---
title: "AI Endpoints - Build a RAG Chatbot with LangChain"
description: "Learn how to build a RAG (Retrieval Augmented Generation) chatbot using Python, LangChain and AI Endpoints"
url: https://docs.ovhcloud.com/en/guides/public-cloud/ai-machine-learning/ai-endpoints-rag-chatbot-langchain
lang: en
lastUpdated: 2025-12-19
---
# AI Endpoints - Build a RAG Chatbot with LangChain

:::info
AI Endpoints is covered by the **[OVHcloud AI Endpoints Conditions](https://storage.gra.cloud.ovh.net/v1/AUTH_325716a587c64897acbef9a4a4726e38/contracts/48743bf-AI_Endpoints-ALL-1.1.pdf)** and the **[OVHcloud Public Cloud Special Conditions](https://storage.gra.cloud.ovh.net/v1/AUTH_325716a587c64897acbef9a4a4726e38/contracts/d2a208c-Conditions_particulieres_OVH_Stack-WE-9.0.pdf)**.
:::

## Introduction

In this tutorial, we'll show you how to build a **Retrieval Augmented Generation (RAG)** chatbot that enhances answers by incorporating your **own custom documents** into the LLM’s context.

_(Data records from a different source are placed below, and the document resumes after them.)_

import Literature.Analysis.FluidPDE.KwonSpaceTimeFields
import Literature.Analysis.FluidPDE.KwonSpaceTimeTest
import Literature.Analysis.FluidPDE.WholeSpaceIBP
import HarnessLib

/-!
# Kwon's Lemma 2.5: the space–time momentum equation of the perturbed system

Analysis/FluidPDE file on the discharge path of the named fact
`Literature.Analysis.FluidPDE.kwon2023_velocity_epsilon_regularity`
(`PressureFreeEpsilonRegularity.lean`; H. Kwon, J. Differential Equations (2023) =
arXiv:2104.03160, Thm. 1.4), twelfth brick of Lemma 2.5: the TIME-INTEGRATED momentum clause.
PRINTED (arXiv p. 8–9): "(NS) in `Q₂` with `Z = ζ` can be rewritten as (per.NS) for `v` on `B₁`
… To summarize, `v` solves (per.NS) in `(−4,0) × B₁` in distribution sense with `q = …`,
`f = …`". The slice identity `Kwon2023.slice_momentum_identity_combined`
(`KwonSliceMomentum.lean`) is integrated in time against a space–time test field
`Ξ ∈ C_c^∞((−4,0) × B₁; ℝ³)`:

* `Kwon2023.IsGoodVelocity.locallyIntegrable(_sq)`, `Kwon2023.exists_norm_driftField_le_const`,
  `Kwon2023.locallyIntegrable_driftField(_sq)`, `Kwon2023.locallyIntegrable_sub_driftField(_sq)`:
  the classes of `W`, of the drift `h = H(W(t))` (uniformly bounded) and of `v = W − h` on
  space–time (`L¹_loc`, `L²_loc`);
* `Kwon2023.ns_testField_identity`: the Navier–Stokes identity of `u` on `Q₂ = (−4,0) × B₂`
  tested with Kwon's field `Z(t,·) = ζ_{Ξ(t,·)} = −curl(φ curl Δ⁻¹Ξ(t,·))` (admissible:
  `isSpaceTimeTestOn_testField_slice`; `∂ₜζ_Ξ = ζ_{∂ₜΞ}`, `div ζ_Ξ = 0`, so the pressure drops
  out), transported to the good representative `W` of `u` and written as an iterated integral;
* `Kwon2023.ae_slice_momentum_identity`: for a.e. `t` the slice identity applies — the two
  gradient conditions `∫ ⟪W(t), ∇(φ div A_η)⟫ = 0` (`η = ∂ₜΞ(t), ΔΞ(t)`) hold for a.e. `t` by
  the tree's `ae_integral_inner_gradient_eq_zero` (the weak divergence-free condition of `u` on
  `Q₂`, sliced) applied to the divergence test functions of
  `isSpaceTimeTestOn_cutoff_mul_divergence_testPotential_slice`;
* `Kwon2023.momentum_perturbed`: **the `momentum` clause (with `λ = 1`) of
  `Kwon2023.IsPerturbedSuitableOn O 1 h Dh f v q`** (`KwonPerturbedSuitable.lean`) on every open
  `O ⊆ (−4,0) × B₁` (Kwon: all of `(−4,0) × B₁`; the tree's consumers use `Q₁(0) = (−1,0) × B₁`,
  `parabolicCylinderOpens_one_le_kwonCyl`), for `v = W − h`, `h(t) = H(W(t))` (`driftField`),
  `f(t) = f_{W(t)}` (`forceField`) and ANY field `q` which at a.e. time `t ∈ (−4,0)` agrees a.e.
  in space with the slice pressure `q_{W(t)}` (`kwonSlicePressure`; `momentum_perturbed_pressureField`
  for `q = pressureField W P`, `pressureField_ae_eq`) — given local integrability of `q` and `f`
  on `O` (the classes `q ∈ L^{3/2}(O)`, `f ∈ L¹_t L²_x(O)` of Def. 2.4, Kwon's (est.q)/(est.f),
  are proved elsewhere and imply it); the fields enter through pointwise identities
  `v t x = W t x − driftField W t x`, … so that the conclusion is literally the structure field;
* `Kwon2023.divFree_sub_driftField`, `Kwon2023.divFree_driftField`: the `divFree` and
  `drift_divFree` clauses on `O` (`div h = 0` on `B₁`, `divergence_harmonicPart_eq_zero`);
* `Kwon2023.kwonCyl_two_eq_parabolicCylinderOpens`, `coe_kwonCyl_two_eq_parabolicCylinder`:
  `(−4,0) × B₂ = Q₂(0)`, so that the data of `IsSuitableWeakSolutionOn (Q₂(0)) 1 0 u p` and of
  `exists_isGoodVelocity` are in the form used here.

No NS-regularity statement is touched: this is one clause of the printed Lemma 2.5 on the way to
re-proving the INPUT Thm. 1.4.

## Mathlib / tree search

Tree (reused): `slice_momentum_identity_combined` (`KwonSliceMomentum`); `IsGoodVelocity`,
`driftField`, `forceField`, `pressureField_ae_eq`, `stronglyMeasurable_uncurry_driftField`,
`exists_norm_driftField_le`, `contDiff_driftField` (`KwonSpaceTimeFields`); `kwonCyl`,
`exists_radius_lt_one`, `isSpaceTimeTestOn_cutoff_mul_divergence_testPotential_slice`
(`KwonSpaceTimeTest`); `isSpaceTimeTestOn_testField_slice(_top)`, `timeDeriv_testField_slice`
(`KwonTestFieldCalculus`); `divergence_testField` (`KwonTestField`);
`divergence_harmonicPart_eq_zero` (`KwonHarmonicPart`); `ae_integral_inner_gradient_eq_zero`,
`integrable_inner_of_locallyIntegrableOn`, `integrable_mul_of_locallyIntegrableOn`,
`IsSpaceTimeTestOn.continuous_gradient_field/continuous_divergence_field`
(`SuitableWeakPressure`); `IsSpaceTimeTestOn.timeDeriv_top/fderiv_top/laplacian_top`,
`timeDeriv_eq_zero_of_notMem`, `fderiv_slice_eq_zero_of_notMem` (`HeatDuhamelBack`);
`IsSpaceTimeTestOn.timeDeriv_isSpaceTimeTestOn/laplacian_isSpaceTimeTestOn`,
`laplacian_slice_eq_zero_of_notMem_tsupport` (`DistributionalPressurePoisson`);
`integral_mul_divergence_add_eq_zero_left` (`WholeSpaceIBP`). Mathlib: `MemLp.locallyIntegrable`,
`MemLp.norm_rpow_div`, `memLp_top_of_bound`, `integral_prod`, `Measure.volume_eq_prod`,
`setIntegral_eq_integral_of_forall_compl_eq_zero`, `ae_restrict_mem`.

## References

* H. Kwon, *The role of the pressure in the regularity theory for the Navier–Stokes equations*,
  J. Differential Equations 357 (2023) = arXiv:2104.03160: Lemma 2.5 and its proof (arXiv
  p. 8–9), Def. 2.4. [Kwon2023RolePressure]
-/

noncomputable section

To do this, we will use **[LangChain](https://github.com/langchain-ai/langchain)**, a powerful open-source framework that simplifies working with LLMs in both Python and JavaScript. Combined with OVHcloud **[AI Endpoints](https://www.ovhcloud.com/en-gb/public-cloud/ai-endpoints/)** which offers both LLM and embedding models, it becomes easy to create advanced, production-ready assistants.

## Definition

**Retrieval Augmented Generation (RAG)**: Instead of relying solely on a model's built-in knowledge, RAG injects your data into the prompt to improve relevance.

Here’s how it works:

- Your documents are converted into vectors using an embedding model.
- When the user asks a question, it’s also turned into a vector.
- A similarity search is performed to find the most relevant data chunks.
- These are fed to the LLM as context, enabling grounded, accurate responses.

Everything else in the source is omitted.